Lawson immediately stood out as an improvement on the standard established by AlphaTauri’s previous performances throughout their troubled season. Lawson finished higher than his teammate, Yuki Tsunoda, in his first four F1 races. He also chalked up AlphaTauri’s first points of the season when he finished ninth at the Singapore Grand Prix, before Ricciardo returned from injury.
While Lawson wasn’t exactly challenging Max Verstappen for the lead in any of his stints behind the wheel, he consistently outperformed his teammate and was a brief light in a dark season for AlphaTauri. As such, it would be fair to say that Lawson could feel he had earned a permanent spot on the F1 grid from 2024 onwards. Instead, AlphaTauri decided to stick with Ricciardo and the struggling Tsunoda, and Lawson was rightfully ticked off about it, as he made clear in episode nine of Drive To Survive’s new season.
“I’ve just beaten the guy who got the seat,” Lawson tells Netflix’s cameras shortly after learning from Christian Horner that he wouldn’t be getting a starting spot in AlphaTauri’s 2024 lineup. “It’s meant to be me.” Lawson remains the reserve driver for both Red Bull and AlphaTauri for the 2024 season. If there are any slip-ups from the AlphaTauri drivers, Lawson is waiting in the wings and will be ready to strike. With Sergio Perez’s contract at Red Bull expiring at the end of this year, the battle for his vacated seat could be a three-man race between the drivers at Red Bull’s junior team: Ricciardo, Tsunoda and Lawson. Don’t expect Lawson to give it up without a fight.

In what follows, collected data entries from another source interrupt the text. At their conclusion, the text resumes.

import Summits.Langlands.Langlands.Theorems.ParityBlindBianchiIcosahedralDescentLevelEquiv
import Literature.NumberTheory.Automorphic.OddArtinWeightOne
import Literature.NumberTheory.GaloisRepresentations.EvenGaloisRep

/-!
# The crux `IcosahedralDescentLevel` (stmt-Langlands-15113) AS TYPED is the route's OWN rank-0 target,
# modulo two theorems in print (Khare–Wintenberger 2009, Booker 2003)

Status file of the line `Sketch` (lead prover, continuation seat c4; `--supports stmt-Langlands-15113`).

Seat c3 landed (`…IcosahedralDescentLevelEquiv`, p116764) the unconditional by-name equivalence
`iff_strongArtinIcosahedralQ : IcosahedralDescentLevel ↔ GaloisWeightedBE.StrongArtinIcosahedralQ`
(strong Artin, a.e., for EVERY irreducible icosahedral `ρ : Γ_ℚ → GL₂(ℂ)`), i.e. the rank-5 crux of
`ParityBlindBianchi` as typed is the sibling route's open target, a STRENGTHENING of this route's own
target `EvenIcosahedralStrongArtin` (stmt-Langlands-2903: the same for EVEN `ρ` only).

This file removes the word "strengthening".  Over `ℚ` every two-dimensional `ρ` is odd or even
(`isOdd_or_isEven`: all complex conjugations of `Γ_ℚ` are conjugate, tree
`IsComplexConjugation.isConj`, and `det ρ(c) = ±1`, tree `det_sq_eq_one_of_isComplexConjugation`), and
the ODD icosahedral case of strong Artin is a theorem in print, vendored in the tree as
`strongArtin_ae_of_isOdd` from the two named facts
`khareWintenberger_artinConjecture_of_isOdd` (Khare–Wintenberger 2009, §10: Artin's conjecture for odd
irreducible `ρ : Γ_ℚ → GL₂(ℂ)`) and `booker_strongArtin_of_artinConjecture` (Booker 2003, Corollary:
Artin ⇒ strong Artin for two-dimensional `ρ/ℚ`).  Hence, GRANTED THOSE TWO PRINTED THEOREMS ONLY:

* `strongArtinIcosahedralQ_iff_evenIcosahedralStrongArtin` — the two sibling rank-0 targets
  `GaloisWeightedBE.StrongArtinIcosahedralQ` (stmt-Langlands-10841) and
  `ParityBlindBianchi.EvenIcosahedralStrongArtin` (stmt-Langlands-2903) are EQUIVALENT;
* `iff_evenIcosahedralStrongArtin` — **`IcosahedralDescentLevel ↔ EvenIcosahedralStrongArtin`**: crux #5
  of route `ParityBlindBianchi` AS TYPED *is* the route's own rank-0 target.  The deciding theorem
  `closes (hE1) (hE2) (hR) (hD) (hJ)` therefore consumes, in `hD`, a hypothesis equivalent (modulo
  print) to the target it derives — the route as typed is CIRCULAR, not merely too strong;
* `icosahedralDescentLevel_of_evenIcosahedralStrongArtin` — the backward direction spelled out.

Nothing here bears on the REPAIRED statement D″ (`∃ S₀, (0 : ℕ) ∉ S₀ ∧ …`, the planner's intended
crux), which is landed modulo the four Arthur–Clozel facts (`icosahedralDescentLevel_repaired`,
p111861) and is NOT equivalent to any target: the circularity is entirely the junk bad set `S₀ = {0}`
(`Negative.no_good_place_of_zero_mem`, p90502).  Restatement package: item evidence `sig_DR_c3.txt` /
`sig_DCond_c3.txt` / `sig_E1R_c3.txt`, `RestateCheck.lean` (c3), `Restatement.lean` (c1).
-/

-- `Summit.Langlands.Langlands.…`: the repeated path component is the tree's layout (D-0017).
set_option linter.dupNamespace false

noncomputable section

open scoped MatrixGroups NumberField
open NumberField IsDedekindDomain Field Filter
open Literature.NumberTheory.Automorphic Literature.NumberTheory.GaloisRepresentations
open Summit.Langlands.Langlands.Theses.ParityBlindBianchi
open Summit.Langlands.Langlands.Theses.GaloisWeightedBE (StrongArtinIcosahedralQ)

namespace Summit.Langlands.Langlands.Theorems.IcosahedralDescentLevel

/-- **Parity dichotomy over `ℚ`.**  A framed Galois representation `ρ : Γ_ℚ → GL_n(ℂ)` is odd
(`det ρ(c) = -1` at every complex conjugation `c`) or even (`det ρ(c) = 1` at every complex
conjugation, the tree's `FramedGaloisRep.IsEven`): `ℚ` has one real embedding (`Subsingleton (ℚ →+* ℝ)`), any two complex conjugations
for it are conjugate in `Γ_ℚ` (tree `IsComplexConjugation.isConj`), so `det ρ(c)` does not depend on
`c`, and `det ρ(c)² = 1` (tree `det_sq_eq_one_of_isComplexConjugation`) in the domain `ℂ`.
Serre, Duke Math. J. 54 (1987), §1.1. [folklore] -/
theorem isOdd_or_isEven {n : ℕ} (ρ : FramedGaloisRep ℚ ℂ n) : ρ.IsOdd ∨ ρ.IsEven := by
  -- one complex conjugation `c₀` for the unique real embedding
  obtain ⟨c₀, hc₀⟩ := exists_isComplexConjugation (Rat.castHom ℝ)
  -- `det ρ(c)` is the same at every complex conjugation
  have hconst : ∀ (φ : ℚ →+* ℝ) (c : absoluteGaloisGroup ℚ), IsComplexConjugation φ c →
      Matrix.GeneralLinearGroup.det (ρ c) = Matrix.GeneralLinearGroup.det (ρ c₀) := by
    intro φ c hc
    obtain rfl : φ = Rat.castHom ℝ := Subsingleton.elim _ _
    obtain ⟨g, hg⟩ := isConj_iff.mp (hc₀.isConj hc)
    rw [← hg, map_mul, map_mul, map_mul, map_mul, map_inv, map_inv, mul_comm, ← mul_assoc,
      inv_mul_cancel, one_mul]
  -- `det ρ(c₀) = ±1`
  have hsq : (Matrix.GeneralLinearGroup.det (ρ c₀) : ℂ) ^ 2 = 1 := by
    rw [← Units.val_pow_eq_pow_val, ρ.det_sq_eq_one_of_isComplexConjugation hc₀, Units.val_one]
  rcases sq_eq_one_iff.mp hsq with h1 | h1
  · refine Or.inr fun φ c hc => ?_
    rw [hconst φ c hc]
    exact Units.ext (by rw [h1, Units.val_one])
  · refine Or.inl fun φ c hc => ?_
    rw [hconst φ c hc]
    exact Units.ext (by rw [h1, Units.val_neg, Units.val_one])

/-- **Odd ∪ even = all: the sibling targets agree modulo print.**  Granted Artin's conjecture for
odd two-dimensional `ρ/ℚ` (`khareWintenberger_artinConjecture_of_isOdd`, Khare–Wintenberger 2009,
§10) and Booker's criterion (`booker_strongArtin_of_artinConjecture`, Booker 2003, Corollary), strong
Artin (a.e.) for every EVEN irreducible icosahedral `ρ : Γ_ℚ → GL₂(ℂ)`
(`ParityBlindBianchi.EvenIcosahedralStrongArtin`, stmt-Langlands-2903) already gives it for EVERY
irreducible icosahedral `ρ` (`GaloisWeightedBE.StrongArtinIcosahedralQ`, stmt-Langlands-10841): the
odd ones are the tree's `strongArtin_ae_of_isOdd`, and every `ρ` is odd or even
(`isOdd_or_isEven`; `FramedGaloisRep.IsEven` is the target's parity clause verbatim). [folklore] -/
theorem strongArtinIcosahedralQ_of_evenIcosahedralStrongArtin
    (hKW : khareWintenberger_artinConjecture_of_isOdd)
    (hB : booker_strongArtin_of_artinConjecture) (hE : EvenIcosahedralStrongArtin) :
    StrongArtinIcosahedralQ := by
  intro σ hirr hA5
  rcases isOdd_or_isEven σ with hodd | heven
  · exact strongArtin_ae_of_isOdd hKW hB σ hirr hodd
  · exact hE σ hirr ((isIcosahedralType_iff σ).mp hA5) heven

/-- **The two sibling rank-0 targets are equivalent modulo print**: granted
`khareWintenberger_artinConjecture_of_isOdd` and `booker_strongArtin_of_artinConjecture`,
`GaloisWeightedBE.StrongArtinIcosahedralQ` (stmt-Langlands-10841, all parities) `↔`
`ParityBlindBianchi.EvenIcosahedralStrongArtin` (stmt-Langlands-2903, even only); the forward
direction is unconditional (forget the parity hypothesis). [folklore] -/
theorem strongArtinIcosahedralQ_iff_evenIcosahedralStrongArtin
    (hKW : khareWintenberger_artinConjecture_of_isOdd)
    (hB : booker_strongArtin_of_artinConjecture) :
    StrongArtinIcosahedralQ ↔ EvenIcosahedralStrongArtin :=
  ⟨fun h ρ hirr hA5 _ => h ρ hirr ((isIcosahedralType_iff ρ).mpr hA5),
    strongArtinIcosahedralQ_of_evenIcosahedralStrongArtin hKW hB⟩

/-- **The typed crux is the route's own target (modulo print): `closes` is circular as typed.**
Granted the two printed theorems `khareWintenberger_artinConjecture_of_isOdd` (Khare–Wintenberger
2009) and `booker_strongArtin_of_artinConjecture` (Booker 2003),
`ParityBlindBianchi.IcosahedralDescentLevel` (stmt-Langlands-15113, crux #5, billed "theorem-sized
uniform descent") is EQUIVALENT to `ParityBlindBianchi.EvenIcosahedralStrongArtin`
(stmt-Langlands-2903), the rank-0 target that the deciding theorem `closes` derives from it: c3's
unconditional `iff_strongArtinIcosahedralQ` composed with
`strongArtinIcosahedralQ_iff_evenIcosahedralStrongArtin`.  The defect is the junk bad set
`S₀ = {0}` admitted by `∃ S₀ : Finset ℕ` (no place is good, the compatibility clause is vacuous);
the repaired statement `∃ S₀, (0 : ℕ) ∉ S₀ ∧ …` is landed modulo the four Arthur–Clozel facts
(`icosahedralDescentLevel_repaired`) and is equivalent to no target. [folklore] -/
theorem iff_evenIcosahedralStrongArtin (hKW : khareWintenberger_artinConjecture_of_isOdd)
    (hB : booker_strongArtin_of_artinConjecture) :
    IcosahedralDescentLevel ↔ EvenIcosahedralStrongArtin :=
  iff_strongArtinIcosahedralQ.trans (strongArtinIcosahedralQ_iff_evenIcosahedralStrongArtin hKW hB)

/-- **Backward direction spelled out**: modulo Khare–Wintenberger and Booker, this route's rank-0
target ALONE proves its rank-5 crux as typed — so no line, stub or base-change fact can close
stmt-Langlands-15113 short of closing stmt-Langlands-2903 / stmt-Langlands-10841 themselves.
[folklore] -/
theorem icosahedralDescentLevel_of_evenIcosahedralStrongArtin
    (hKW : khareWintenberger_artinConjecture_of_isOdd)
    (hB : booker_strongArtin_of_artinConjecture) (hE : EvenIcosahedralStrongArtin) :
    IcosahedralDescentLevel :=
  (iff_evenIcosahedralStrongArtin hKW hB).mpr hE

end Summit.Langlands.Langlands.Theorems.IcosahedralDescentLevel

end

5 A bumper year is ahead for McLaren
Episode three of Drive To Survive season six focuses entirely on McLaren. Specifically, the episode details the team’s early season woes, as rookie Oscar Piastri struggled to find his footing and stalwart Lando Norris weighed his options regarding testing the waters with another team. Midway through the season, however, McLaren made changes to their troubled MCL60 and their fortunes improved dramatically.
For the second half of the 2023 season, McLaren frequently looked like the biggest challengers to Red Bull’s dominance. With a full season ahead under an improved outlook, coupled with the growing talents of Piastri and Norris’ long-term commitment, McLaren looks like it can threaten Mercedes and Ferrari for the title of best of the rest.